Computer science is a vast field with new concepts that emerge frequently, that too at a rapid pace. AI and neural networks are two such concepts in the field of computer science.

It is true that they are related to each other in some ways. However, they must not be confused as the same thing.

Key Takeaways

  1. Artificial intelligence (AI) is a broader concept encompassing various techniques and algorithms to create intelligent systems, while neural networks are a specific type of AI inspired by the human brain.
  2. AI systems can use different approaches, such as rule-based systems or genetic algorithms, while neural networks rely on interconnected layers of nodes to process information.
  3. Neural networks excel in pattern recognition and complex data analysis, while other AI techniques may be more suitable for problem-solving or decision-making tasks.

AI vs Neural Network

The difference between AI and neural network is that AI or artificial intelligence is an entire branch of computer science that works on studying and creating smart machines that possess their own intelligence, whereas a neural network refers to a system of artificial nodes that are made up in coherence with actual brains of animals for somewhat mimicking their intelligence.

AI vs Neural Network

In a narrow sense, AI refers to intelligence that machines possess and demonstrate. They do so by perceiving and assessing their surroundings.

They further take actions based on these inferences to maximise the chances of achieving a certain objective. This concept is largely rooted in artificial neural networks.

A neural network refers to an entire network system that is made up using nodes or artificial neurons. It mimics the way neurons work in the brain of an animal.

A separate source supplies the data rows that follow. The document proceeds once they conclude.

import Summits.QuantumFields.BalabanUV.Beta.D1BFx.RestKernelSandwichSlot
import Summits.QuantumFields.BalabanUV.Beta.D1BFx.RestKernelBlockSlot
import Summits.QuantumFields.BalabanUV.Beta.D1BFx.RestKernelFPSlot
import Summits.QuantumFields.BalabanUV.Beta.D1BFx.RestKernelGhostSlotJ
import Summits.QuantumFields.BalabanUV.Beta.D1BFx.RestKernelSlotGlue
import Summits.QuantumFields.BalabanUV.Beta.D1BFx.PackedNSidePair

/-!
# `BalabanUV.Beta.D1BFx.PackedRoadRestFamily` — road «BF-x» for binder row D1, slot (K): PART 12a «THE ROAD's REST-WORD MEMBER FAMILY» —
# **the road's per-scale jets, TOTAL in the block size, and `RkRoad := Sum.elim` of the lanes' SLOT PACKs at those jets; its pointwise sum IS the six
# rest words of PART 10 ∕ PART 11's packing row `hRk`** (definition lane: six [our object] data definitions + [folklore] unfoldings; asserts nothing).

The END `RoadEndBFxDictPointwiseS` ∕ PART 11 `RoadEndBFxJunctionsS.d1Rep_BFx_of_junctions_sbpS` take the rest words as ONE member family
`Rk : υ → ℕ → Fin 4 → Fin 4 → Site 4 → ℝ`, TOTAL in the block size `n`, with the packing row `hRk : Σ_u Rk u (Lc^m) μ ν z = (the six words)`.
The lanes supply member families generic in per-scale jets (leaf-01: «SANDWICH SLOT PACK» `RkSand a 𝒱 𝒲`, «BLOCK SLOT PACK» `RkBlk a 𝒱 𝒲`,
«FP SLOT PACK» `RkFP 𝓻 𝓌`, «GHOST SLOT PACK J» `RkGhJ ω a 𝒱gh 𝒲gh`; glue `RestKernelSlotGlue`).  This file names the ROAD's jets as families in `n` by
pattern matching (`0 ↦ 0`, `m+1 ↦` PART 8's object at block size `m+1` — so every `…_succ` unfolding is `rfl` and reads `SN m a (S (m+1))`,
`W2NInf m a (r (m+1)) (S₂ (m+1))`, `NlegRoad m a` LITERALLY):
* §1 `wroad r` (the columns `colH G₀ n` of the gauged resolvent `G₀ := coDressKBmAt (toSite (r n)) n (KInvStep n 0)`), `Vroad a r S` (`vertexOfK G₀ n (SN (n−1) a (S n))`),
  `Wroad a r S₂` (`W2NInf (n−1) a (r n) (S₂ n)`), `Vgh r` ∕ `Wgh r` (the `n²`-rescaled `colH G₀`-packed ghost jets of PART 7∕10);
* §2 `RoadIdx`, **`RkRoad a r S S₂ RJ2 RJ3 := Sum.elim (RkSand …) (Sum.elim (RkBlk …) (Sum.elim (RkFP r (wroad r)) (Sum.elim RJ₂ (Sum.elim RJ₃ (RkGhJ 1 a (Vgh r) (Wgh r))))))`**;
* §3 **`sum_RkRoad_succ`** ∕ **`sum_RkRoad_of_neZero`**: `Σ_u RkRoad … u n μ ν z` = PART 10's six words at `n = m+1` ∕ at any `[NeZero n]` (the `hRk` row of PART 11,
  token for token at `n := Lc^m`).
HONEST: [our object] data definitions + [folklore] `Sum.elim` ∕ pattern-matching bookkeeping BY NAME; no row, no estimate, nothing of Bałaban's; 0 root-level
binders of row D1 discharged; (K) NOT closed; NOT D1, NOT `BetaPertH`, NOT continuum, NOT Clay.  No `def … : Prop`, nothing cited, 0 sorry.
HONEST DEPENDENCY: continuum YM on T⁴ ⇐ BetaPertH ∧ nine spine estimates (0/9 proved); BetaPertH ⇐ (D1) ∧ (D4) ∧ CAP+tail; G-an2-4 gates asym, D1 and NE2/3/4.
ABSOLUTE RULE (cell charter, verbatim): «No internally-minted statement may enter as a cited fact. Every hypothesis is either kernel-proved in this
package or a verbatim quotation of a PUBLISHED theorem with page reference. The manuscript(s) under audit are NOT citable for their own disputed
steps — they are the thing under adjudication; programme-internal (2001/route/tribunal) claims are never citable.»
Unit `b2b-balaban-beta-d1-p2` (road owner, gen 19), 2026-08-22.
-/

noncomputable section

namespace Summit.QuantumFields.BalabanUV.Beta.D1BFx.PackedRoadRestFamily

open scoped BigOperators
open Literature.MathematicalPhysics.QuantumFieldTheory.Balaban1983to89
open Literature.MathematicalPhysics.QuantumFieldTheory.Balaban1983to89.Beta
open ExpKernelCalculus (Site MKer hessKer)
open AffineAveraging (toSite)
open OneStepResolventKernel (Fib wsum)
open OneStepKernelFamily (KInvStep colH vertexOfK)
open Summit.QuantumFields.BalabanUV.Beta.AxialDressingRooted (coDressKBmAt)
open Summit.QuantumFields.BalabanUV.Beta.D1BFx.PackedKernelSplit (blk ffV ffW legCross blockTerms)
open Summit.QuantumFields.BalabanUV.Beta.D1BFx.CoarseGramInverse (multM)
open Summit.QuantumFields.BalabanUV.Beta.D1BFx.RWeightedLegPack (NlegRoad sandP)
open Summit.QuantumFields.BalabanUV.Beta.D1BFx.GluonLeg (Ga)
open Summit.QuantumFields.BalabanUV.Beta.D1BFx.GaugeJetLocal (idK1)
open Summit.QuantumFields.BalabanUV.Beta.D1BFx.CombFPWordArrays (nFcol)
open Summit.QuantumFields.BalabanUV.Beta.D1BFx.GhostStencil (ghCur)
open Summit.QuantumFields.BalabanUV.Beta.D1BFx.TorusGhostPairStencils (gh₂)
open Summit.QuantumFields.BalabanUV.Beta.D1BFx.GhostLeg (Ggh)
open Summit.QuantumFields.BalabanUV.Beta.D1BFx.RProjector (Pgt)
open Summit.QuantumFields.BalabanUV.Beta.D1BFx.RestKernelGhostWords (GhIdx ghostWordK)
open Summit.QuantumFields.BalabanUV.Beta.D1BFx.PackedNSideDictionary (SN)
open Summit.QuantumFields.BalabanUV.Beta.D1BFx.PackedNSidePair (W2NInf)
open Summit.QuantumFields.BalabanUV.Beta.D1BFx.RestKernelSandwichSlot (RkSand sum_RkSand_succ)
open Summit.QuantumFields.BalabanUV.Beta.D1BFx.RestKernelBlockSlot (RkBlk sum_RkBlk_succ)
open Summit.QuantumFields.BalabanUV.Beta.D1BFx.RestKernelFPSlot (RkFP sum_RkFP_succ)
open Summit.QuantumFields.BalabanUV.Beta.D1BFx.RestKernelGhostSlotJ (RkGhJ sum_RkGhJ_succ_one)
open Summit.QuantumFields.BalabanUV.Beta.D1BFx.RestKernelSlotGlue (sum_elim_pointwise)

/-! ## §1 The road's per-scale jets, TOTAL in the block size -/

section Jets

variable (a : ℝ) (r : ℕ → Fin 4 → ℕ) (S : ℕ → Fin 4 → (Fin 4 → ℤ) → MKer 4 (Fib 3))
  (S₂ : ℕ → Fin 4 → (Fin 4 → ℤ) → Fin 4 → (Fin 4 → ℤ) → MKer 4 (Fib 3))

/-- [our object] **THE ROAD's FIRST-WEIGHT FAMILY** `wroad r n := colH G₀ n` (the `ℋ`-columns of the gauged resolvent `G₀ := coDressKBmAt (toSite (r n)) n (KInvStep n 0)`
at block size `n`), `0` at the junk block size `n = 0`.  A DEFINITION; asserts nothing. -/
def wroad : ℕ → Fin 4 → (Fin 4 → ℤ) → Fin 4 → (Fin 4 → ℤ) → ℝ
  | 0 => fun _ _ _ _ => 0
  | m + 1 => colH (coDressKBmAt (toSite (r (m + 1))) (m + 1) (KInvStep (d := 3) (m + 1) 0)) (m + 1)

/-- [our object] **THE ROAD's PACKED FIRST JETS** `Vroad a r S n := vertexOfK G₀ n (SN (n−1) a (S n))` (PART 4∕8's N-side first-derivative pack at the gauged
resolvent), `0` at `n = 0`.  A DEFINITION. -/
def Vroad : ℕ → Fin 4 → Site 4 → MKer 4 (Fib 3)
  | 0 => fun _ _ => 0
  | m + 1 => vertexOfK (coDressKBmAt (toSite (r (m + 1))) (m + 1) (KInvStep (d := 3) (m + 1) 0)) (m + 1) (SN m a (S (m + 1)))

/-- [our object] **THE ROAD's PACKED SECOND TABLES** `Wroad a r S₂ n := W2NInf (n−1) a (r n) (S₂ n)` ((D) PART II's explicit N-side second family), `0` at `n = 0`.
A DEFINITION. -/
def Wroad : ℕ → Fin 4 → Site 4 → Fin 4 → Site 4 → MKer 4 (Fib 3)
  | 0 => fun _ _ _ _ => 0
  | m + 1 => W2NInf m a (r (m + 1)) (S₂ (m + 1))

/-- [our object] **THE ROAD's RESCALED GHOST FIRST JETS** `Vgh r n κ′ v := n² • 𝒢[colH G₀ n κ′ v]` (PART 7's `𝒱gh`), `0` at `n = 0`.  A DEFINITION. -/
def Vgh : ℕ → Fin 4 → Site 4 → MKer 4 Unit
  | 0 => fun _ _ => 0
  | m + 1 => fun κ' v => (((m + 1 : ℕ) : ℝ) ^ 2) • (fun x y a b => ∑ κ : Fin 4,
      wsum (colH (coDressKBmAt (toSite (r (m + 1))) (m + 1) (KInvStep (d := 3) (m + 1) 0)) (m + 1) κ' v κ) (ghCur κ) x y a b)

/-- [our object] **THE ROAD's RESCALED GHOST SECOND JETS** `Wgh r n κ′ v l v′ := n² • 𝒟[colH G₀ n]` (PART 7's `𝒲gh`), `0` at `n = 0`.  A DEFINITION. -/
def Wgh : ℕ → Fin 4 → Site 4 → Fin 4 → Site 4 → MKer 4 Unit
  | 0 => fun _ _ _ _ => 0
  | m + 1 => fun κ' v l v' => (((m + 1 : ℕ) : ℝ) ^ 2) • (fun x y a b => ∑ κ : Fin 4,
      wsum (colH (coDressKBmAt (toSite (r (m + 1))) (m + 1) (KInvStep (d := 3) (m + 1) 0)) (m + 1) κ' v κ)
        (fun u => fun x y a b => colH (coDressKBmAt (toSite (r (m + 1))) (m + 1) (KInvStep (d := 3) (m + 1) 0)) (m + 1) l v' κ u * gh₂ κ u x y a b) x y a b)

/-- [our object] Unfolding at `n = m + 1` (`rfl`). -/
theorem wroad_succ (m : ℕ) : wroad r (m + 1) = colH (coDressKBmAt (toSite (r (m + 1))) (m + 1) (KInvStep (d := 3) (m + 1) 0)) (m + 1) := rfl

/-- [our object] Unfolding at `n = m + 1` (`rfl`). -/
theorem Vroad_succ (m : ℕ) :
    Vroad a r S (m + 1) = vertexOfK (coDressKBmAt (toSite (r (m + 1))) (m + 1) (KInvStep (d := 3) (m + 1) 0)) (m + 1) (SN m a (S (m + 1))) := rfl

/-- [our object] Unfolding at `n = m + 1` (`rfl`). -/
theorem Wroad_succ (m : ℕ) : Wroad a r S₂ (m + 1) = W2NInf m a (r (m + 1)) (S₂ (m + 1)) := rfl

/-- [our object] Unfolding at `n = m + 1` (`rfl`). -/
theorem Vgh_succ (m : ℕ) : Vgh r (m + 1) = fun κ' v => (((m + 1 : ℕ) : ℝ) ^ 2) • (fun x y a b => ∑ κ : Fin 4,
      wsum (colH (coDressKBmAt (toSite (r (m + 1))) (m + 1) (KInvStep (d := 3) (m + 1) 0)) (m + 1) κ' v κ) (ghCur κ) x y a b) := rfl

/-- [our object] Unfolding at `n = m + 1` (`rfl`). -/
theorem Wgh_succ (m : ℕ) : Wgh r (m + 1) = fun κ' v l v' => (((m + 1 : ℕ) : ℝ) ^ 2) • (fun x y a b => ∑ κ : Fin 4,
      wsum (colH (coDressKBmAt (toSite (r (m + 1))) (m + 1) (KInvStep (d := 3) (m + 1) 0)) (m + 1) κ' v κ)
        (fun u => fun x y a b => colH (coDressKBmAt (toSite (r (m + 1))) (m + 1) (KInvStep (d := 3) (m + 1) 0)) (m + 1) l v' κ u * gh₂ κ u x y a b) x y a b) := rfl

/-- [our object] The first weights ARE leaf-04's `dite`-spelled family (`RestKernelFPSlotRoad`'s `𝓌_{G₀}`): the `NeZero` instance manufactured from `n ≠ 0` is
proof-irrelevant. -/
theorem wroad_eq_dite : wroad r = fun n κ' v κ u =>
    if h : n = 0 then 0 else colH (coDressKBmAt (toSite (r n)) n (@KInvStep 3 n ⟨h⟩ 0)) n κ' v κ u := by
  funext n κ' v κ u
  cases n with
  | zero => simp [wroad]
  | succ m => rw [dif_neg (Nat.succ_ne_zero m)]; rfl

end Jets

/-! ## §2 The road's member family -/

/-- [our object] The road's rest-word index: sandwich ⊕ (block ⊕ (comb-FP ⊕ ((J2) rest ⊕ ((J3) rest ⊕ ghost)))). -/
abbrev RoadIdx : Type := (Unit ⊕ (Bool × Bool)) ⊕ (((Bool × Bool) ⊕ (Bool × Bool × Bool × Bool)) ⊕ (Unit ⊕ (Unit ⊕ (Unit ⊕ GhIdx))))

variable (a : ℝ) (r : ℕ → Fin 4 → ℕ) (S : ℕ → Fin 4 → (Fin 4 → ℤ) → MKer 4 (Fib 3))
  (S₂ : ℕ → Fin 4 → (Fin 4 → ℤ) → Fin 4 → (Fin 4 → ℤ) → MKer 4 (Fib 3)) (RJ2 RJ3 : ℕ → Fin 4 → Fin 4 → Site 4 → ℝ)

/-- [our object] **THE ROAD's REST-WORD MEMBER FAMILY** `RkRoad a r S S₂ RJ2 RJ3 : RoadIdx → ℕ → Fin 4 → Fin 4 → Site 4 → ℝ` — `Sum.elim` of the lanes' SLOT PACKs at
the road's jets: sandwich `RkSand a (Vroad a r S) (Wroad a r S₂)`, block `RkBlk a (Vroad a r S) (Wroad a r S₂)`, comb-FP `RkFP r (wroad r)`, the junction rests
`RJ2`∕`RJ3` as singleton members, ghost `RkGhJ (fun _ => 1) a (Vgh r) (Wgh r)`.  A DEFINITION; asserts nothing. -/
def RkRoad : RoadIdx → ℕ → Fin 4 → Fin 4 → Site 4 → ℝ :=
  Sum.elim (RkSand a (Vroad a r S) (Wroad a r S₂))
    (Sum.elim (RkBlk a (Vroad a r S) (Wroad a r S₂))
      (Sum.elim (RkFP r (wroad r))
        (Sum.elim (fun _ : Unit => RJ2) (Sum.elim (fun _ : Unit => RJ3) (RkGhJ (fun _ => (1 : ℝ)) a (Vgh r) (Wgh r))))))

/-- [our object] Unfolding `RkRoad`. -/
theorem RkRoad_eq : RkRoad a r S S₂ RJ2 RJ3 = Sum.elim (RkSand a (Vroad a r S) (Wroad a r S₂))
    (Sum.elim (RkBlk a (Vroad a r S) (Wroad a r S₂))
      (Sum.elim (RkFP r (wroad r))
        (Sum.elim (fun _ : Unit => RJ2) (Sum.elim (fun _ : Unit => RJ3) (RkGhJ (fun _ => (1 : ℝ)) a (Vgh r) (Wgh r)))))) := rfl

/-! ## §3 The pointwise sum: PART 10's six rest words -/

/-- [folklore] **THE ROAD FAMILY's POINTWISE SUM AT `n = m + 1` IS PART 10's SIX REST WORDS**, token for token at `r (m+1)`, `S (m+1)`, `S₂ (m+1)`
(glue `sum_elim_pointwise` ×5 + the packs' `sum_…_succ` + the `rfl` unfoldings of §1). -/
theorem sum_RkRoad_succ (m : ℕ) (μ ν : Fin 4) (z : Site 4) :
    ∑ u, RkRoad a r S S₂ RJ2 RJ3 u (m + 1) μ ν z =
        (legCross ((2 : ℝ)⁻¹ • Ga (m + 1) a)
            ((-(2 : ℝ)⁻¹) • blk (sandP (m + 1) (Ga (m + 1) a) (multM (m + 1) (2 * a / ((m + 1 : ℕ) : ℝ) ^ 8) 2)) true true)
            (ffV (vertexOfK (coDressKBmAt (toSite (r (m + 1))) (m + 1) (KInvStep (d := 3) (m + 1) 0)) (m + 1) (SN m a (S (m + 1))))) (ffW (W2NInf m a (r (m + 1)) (S₂ (m + 1)))) μ ν z
          + blockTerms (NlegRoad m a) (vertexOfK (coDressKBmAt (toSite (r (m + 1))) (m + 1) (KInvStep (d := 3) (m + 1) 0)) (m + 1) (SN m a (S (m + 1)))) (W2NInf m a (r (m + 1)) (S₂ (m + 1))) μ ν z
          + 2 * hessKer idK1
          (fun κ' v => fun x y c b => ∑ κ : Fin 4, wsum (colH (coDressKBmAt (toSite (r (m + 1))) (m + 1) (KInvStep (d := 3) (m + 1) 0)) (m + 1) κ' v κ) (nFcol (r (m + 1)) (m + 1) κ) x y c b)
          (fun κ' v l v' => fun x y c b => ∑ κ : Fin 4, wsum (colH (coDressKBmAt (toSite (r (m + 1))) (m + 1) (KInvStep (d := 3) (m + 1) 0)) (m + 1) κ' v κ)
            (fun u => fun x y c b => colH (coDressKBmAt (toSite (r (m + 1))) (m + 1) (KInvStep (d := 3) (m + 1) 0)) (m + 1) l v' κ u * nFcol (r (m + 1)) (m + 1) κ u x y c b) x y c b)
          μ ν z
          + RJ2 (m + 1) μ ν z + RJ3 (m + 1) μ ν z
          + ∑ i : GhIdx, ghostWordK (Ggh (m + 1) a) (Pgt (m + 1) a)
              (fun κ' v => (((m + 1 : ℕ) : ℝ) ^ 2) • (fun x y a b => ∑ κ : Fin 4,
                wsum (colH (coDressKBmAt (toSite (r (m + 1))) (m + 1) (KInvStep (d := 3) (m + 1) 0)) (m + 1) κ' v κ) (ghCur κ) x y a b))
              (fun κ' v l v' => (((m + 1 : ℕ) : ℝ) ^ 2) • (fun x y a b => ∑ κ : Fin 4,
                wsum (colH (coDressKBmAt (toSite (r (m + 1))) (m + 1) (KInvStep (d := 3) (m + 1) 0)) (m + 1) κ' v κ)
                  (fun u => fun x y a b => colH (coDressKBmAt (toSite (r (m + 1))) (m + 1) (KInvStep (d := 3) (m + 1) 0)) (m + 1) l v' κ u * gh₂ κ u x y a b) x y a b))
              i μ ν z) := by
  rw [RkRoad_eq, sum_elim_pointwise, sum_elim_pointwise, sum_elim_pointwise, sum_elim_pointwise, sum_elim_pointwise, sum_RkSand_succ, sum_RkBlk_succ,
    sum_RkFP_succ, sum_RkGhJ_succ_one, Fintype.sum_unique, Fintype.sum_unique]
  simp only [Vroad_succ, Wroad_succ, wroad_succ, Vgh_succ, Wgh_succ]
  ring

/-- [folklore] **… AND AT ANY `[NeZero n]`**, with the N-side objects read at `n − 1` — PART 11's packing row `hRk` at `n := Lc^m`, token for token. -/
theorem sum_RkRoad_of_neZero (n : ℕ) [NeZero n] (μ ν : Fin 4) (z : Site 4) :
    ∑ u, RkRoad a r S S₂ RJ2 RJ3 u n μ ν z =
        (legCross ((2 : ℝ)⁻¹ • Ga n a)
            ((-(2 : ℝ)⁻¹) • blk (sandP n (Ga n a) (multM n (2 * a / ((n : ℕ) : ℝ) ^ 8) 2)) true true)
            (ffV (vertexOfK (coDressKBmAt (toSite (r n)) n (KInvStep (d := 3) n 0)) n (SN (n - 1) a (S n)))) (ffW (W2NInf (n - 1) a (r n) (S₂ n))) μ ν z
          + blockTerms (NlegRoad (n - 1) a) (vertexOfK (coDressKBmAt (toSite (r n)) n (KInvStep (d := 3) n 0)) n (SN (n - 1) a (S n))) (W2NInf (n - 1) a (r n) (S₂ n)) μ ν z
          + 2 * hessKer idK1
          (fun κ' v => fun x y c b => ∑ κ : Fin 4, wsum (colH (coDressKBmAt (toSite (r n)) n (KInvStep (d := 3) n 0)) n κ' v κ) (nFcol (r n) n κ) x y c b)
          (fun κ' v l v' => fun x y c b => ∑ κ : Fin 4, wsum (colH (coDressKBmAt (toSite (r n)) n (KInvStep (d := 3) n 0)) n κ' v κ)
            (fun u => fun x y c b => colH (coDressKBmAt (toSite (r n)) n (KInvStep (d := 3) n 0)) n l v' κ u * nFcol (r n) n κ u x y c b) x y c b)
          μ ν z
          + RJ2 n μ ν z + RJ3 n μ ν z
          + ∑ i : GhIdx, ghostWordK (Ggh n a) (Pgt n a)
              (fun κ' v => (((n : ℕ) : ℝ) ^ 2) • (fun x y a b => ∑ κ : Fin 4,
                wsum (colH (coDressKBmAt (toSite (r n)) n (KInvStep (d := 3) n 0)) n κ' v κ) (ghCur κ) x y a b))
              (fun κ' v l v' => (((n : ℕ) : ℝ) ^ 2) • (fun x y a b => ∑ κ : Fin 4,
                wsum (colH (coDressKBmAt (toSite (r n)) n (KInvStep (d := 3) n 0)) n κ' v κ)
                  (fun u => fun x y a b => colH (coDressKBmAt (toSite (r n)) n (KInvStep (d := 3) n 0)) n l v' κ u * gh₂ κ u x y a b) x y a b))
              i μ ν z) := by
  obtain ⟨m, rfl⟩ : ∃ m, n = m + 1 := ⟨n - 1, (Nat.succ_pred_eq_of_ne_zero (NeZero.ne n)).symm⟩
  rw [Nat.add_sub_cancel]
  exact sum_RkRoad_succ a r S S₂ RJ2 RJ3 m μ ν z

end Summit.QuantumFields.BalabanUV.Beta.D1BFx.PackedRoadRestFamily

end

In doing so, this neural network can carry out functions such as categorization, classification, pattern recognition, language processing, named entity recognition, and much more. This helps solve a lot of AI problems.

Comparison Table

Parameters of ComparisonAINeural Network
MeaningIt is a layer of neural networks that smart machines possess.It is a system of artificial nodes that are used together in coherence with an animal brain.
NatureIt refers to machines possessing their own intelligence.It mimics the intelligence that an animal brain possesses.
DependencyIt is dependent on artificial neural networks.It is not dependent on AI.
ApplicationsIt is used in machine learning, machine vision, knowledge reasoning, clinical diagnosis, and much more.It is used for categorization, classification, pattern recognition, language processing, named entity recognition, and much more.
TrainingIt can be trained very quickly.It takes a relatively longer duration to train neural networks.
PerformanceIt shows very high performance.It shows low performance.

What is AI?

AI, according to a broad definition, is any system that is able to perceive and analyse its environment. Furthermore, it must be able to take actions based on previous inferences.

Also Read:  ASP vs ASPX: Difference and Comparison

This should be done to maximise the chances of achieving a particular objective. This technology was founded in 1956, after which it became an academic discipline.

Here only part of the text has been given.